Next Window Please
I went to the post office today. I met the slowest moving life form on the face of the planet.
Actually, I've seen him there before. When I go to the post office during lunch, I always find that there is only one post office employee working during that time, and often it is this particularly turtle-like employee faced with a long line of customers who are racing the clock to get back to their offices before the end of the lunch hour. This guy can't move even moderately fast. He talks slow, he walks slow, his movements are excruciatingly slow. If he wanders away from his station to look for a package in the back, you might as well set up camp in line for awhile because he's not coming back any time soon. He's painful to watch when I'm an anxious customer waiting in a long line to mail one tiny thing.

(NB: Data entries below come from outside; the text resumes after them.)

/-!
# The BDSV scheme: transport estimates along a smooth velocity field (App. B, Prop. B.1)

Buckmaster–De Lellis–Székelyhidi–Vicol (BDSV), *Onsager's conjecture for admissible weak
solutions*, CPAM 72 (2019) = arXiv:1701.08678, App. B "Estimates for transport equations",
Prop. B.1: for a smooth velocity field `v` and a solution `f` of `∂ₜf + v·∇f = g`,
(B.1) `‖f(t)‖₀ ≤ ‖f(t₀)‖₀ + ∫‖g‖₀`; and for the inverse flux `Φ` (the backward flow,
`(∂ₜ + v·∇)Φ = 0`, `Φ(t₀, ·) = id`), under `|t - t₀| ‖v‖₁ ≤ 1`,
(B.4) `‖∇Φ(t) - Id‖₀ ≲ |t - t₀| [v]₁` and (B.5) `[Φ(t)]_N ≲ |t - t₀| [v]_N`, `N ≥ 2`
("we will consider solutions on the entire space `ℝ³` and treat solutions on the torus simply
as periodic solutions in `ℝ³`"; "standard estimates", proof referred to
Buckmaster–De Lellis–Isett–Székelyhidi 2015). This file PROVES them on `[0,T] × T³` in the form
consumed by the perturbation estimates of §5 (Lemma 5.4 (5.12), Prop. 5.7 (5.29)):

* `BDSV.norm_le_gronwallBound_of_advectiveDeriv` — (B.1) with a linear term: if `F` and `v` are
  jointly smooth on `[0,T] × T³` and `‖(∂ₜ + v·∇)F‖ ≤ K‖F‖ + ε` pointwise between `t₀` and `t`,
  then `‖F(t, x)‖ ≤ gronwallBound ‖F(t₀)‖₀ K ε |t - t₀|` (method of characteristics: the
  characteristics are the integral curves of the suspended lifted field of
  `Literature/Analysis/ODE/TorusBackwardFlow.lean`, along which `F` solves a linear ODE
  inequality; Mathlib's Grönwall bound `norm_le_gronwallBound_of_norm_deriv_right_le`);
* `BDSV.gradField u = ∇u`, the field of spatial Fréchet derivatives of the slices, and the
  commutation rule `∇[(∂ₜ + v·∇)u] = (∂ₜ + v·∇)∇u + ∇u ∘ ∇v` (`BDSV.gradField_advectiveDeriv`;
  mixed partials of the jointly smooth lift commute within `[0,T] × ℝ³`, and the second
  spatial derivative is symmetric);
* `BDSV.norm_gradField_le`, `BDSV.norm_gradField_two_le`, `BDSV.norm_gradField_three_le` —
  (B.4)–(B.5) for `N ≤ 3`: for a displacement `D` with `(∂ₜ + v·∇)D = -v` on `[0,T] × T³` and
  `D(t₀, ·) = 0` (so `Φ = id + D`, `∇Φ - Id = ∇D`), and `sup ‖∇ᵏv‖ ≤ V_k` (`k = 1, 2, 3`),
  `|t - t₀| V₁ ≤ 1`: `‖∇D(t)‖₀ ≤ 3 V₁ |t - t₀|`, `‖∇²D(t)‖₀ ≤ 32 V₂ |t - t₀|`,
  `‖∇³D(t)‖₀ ≤ 2100 (V₃ + V₂² |t - t₀|) |t - t₀|` (Grönwall three times, each derivative
  solving `(∂ₜ + v·∇)∇ᵏD = -∇ᵏv - Σ ∇ʲD ⋆ ∇ᵏ⁺¹⁻ʲv`), also re-expressed through
  `iteratedFDeriv ℝ k (Torus.lift (D t))` (`BDSV.norm_iteratedFDeriv_lift_le_of_transport`), the
  form used with `BDSV.HolderSupLE` hypotheses, and specialised to `BDSV.FlowDisplacement`
  (`BDSV.FlowDisplacement.norm_iteratedFDeriv_lift_le`).

Constants are explicit but not optimised (the source has `≲`).

## References

* T. Buckmaster, C. De Lellis, L. Székelyhidi Jr., V. Vicol, *Onsager's conjecture for admissible
  weak solutions*, Comm. Pure Appl. Math. 72 (2019) 229–274 = arXiv:1701.08678, App. B,
  Prop. B.1, (B.1), (B.4), (B.5); §5.2 (backward flows `Φᵢ`), Lemma 5.4 (5.12), Prop. 5.7 (5.29).
* T. Buckmaster, C. De Lellis, P. Isett, L. Székelyhidi Jr., *Anomalous dissipation for
  `1/5`-Hölder Euler flows*, Ann. of Math. 182 (2015), App. (transport estimates; the reference
  `[BDLISZ15]` of Prop. B.1).
-/

open Set Filter Metric
open scoped Topology NNReal ContDiff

Now, it makes sense to me that lunch time would be a busy time of day at the post office, since this is a time convenient for people with jobs to stop by the post office during a lunch break. And I could be way off base here, but maybe it would also make sense that not all of the post office employees should take off for lunch during this time. Higher volume of customers would seem to equal the need for adequate numbers of staff to be present to handle the additional customers. Right?
So why do I always walk in to see just one lone employee behind of all those empty post office windows every time I go to the post office during lunch? I'm always greeted with a long line of counter spaces proudly displaying the 'next window please' sign, and only one available post office person there to help, way down on the end. 'Next window please' is just a polite way to say 'all postal employees have gone to lunch so that you have to waste your entire lunch hour waiting for us to get back from our lunch before anyone will help you.'
I'm not denying post office workers the right to have a lunch break. We all deserve our time for lunch. I'm just not clear on why the post office has to send all of the employees to lunch during business lunch hour, and leave the slowest moving and oldest living postal employee ever as the only one up front to help customers with their mailing needs. I'm not sure this guy is even real. He may be animatronic.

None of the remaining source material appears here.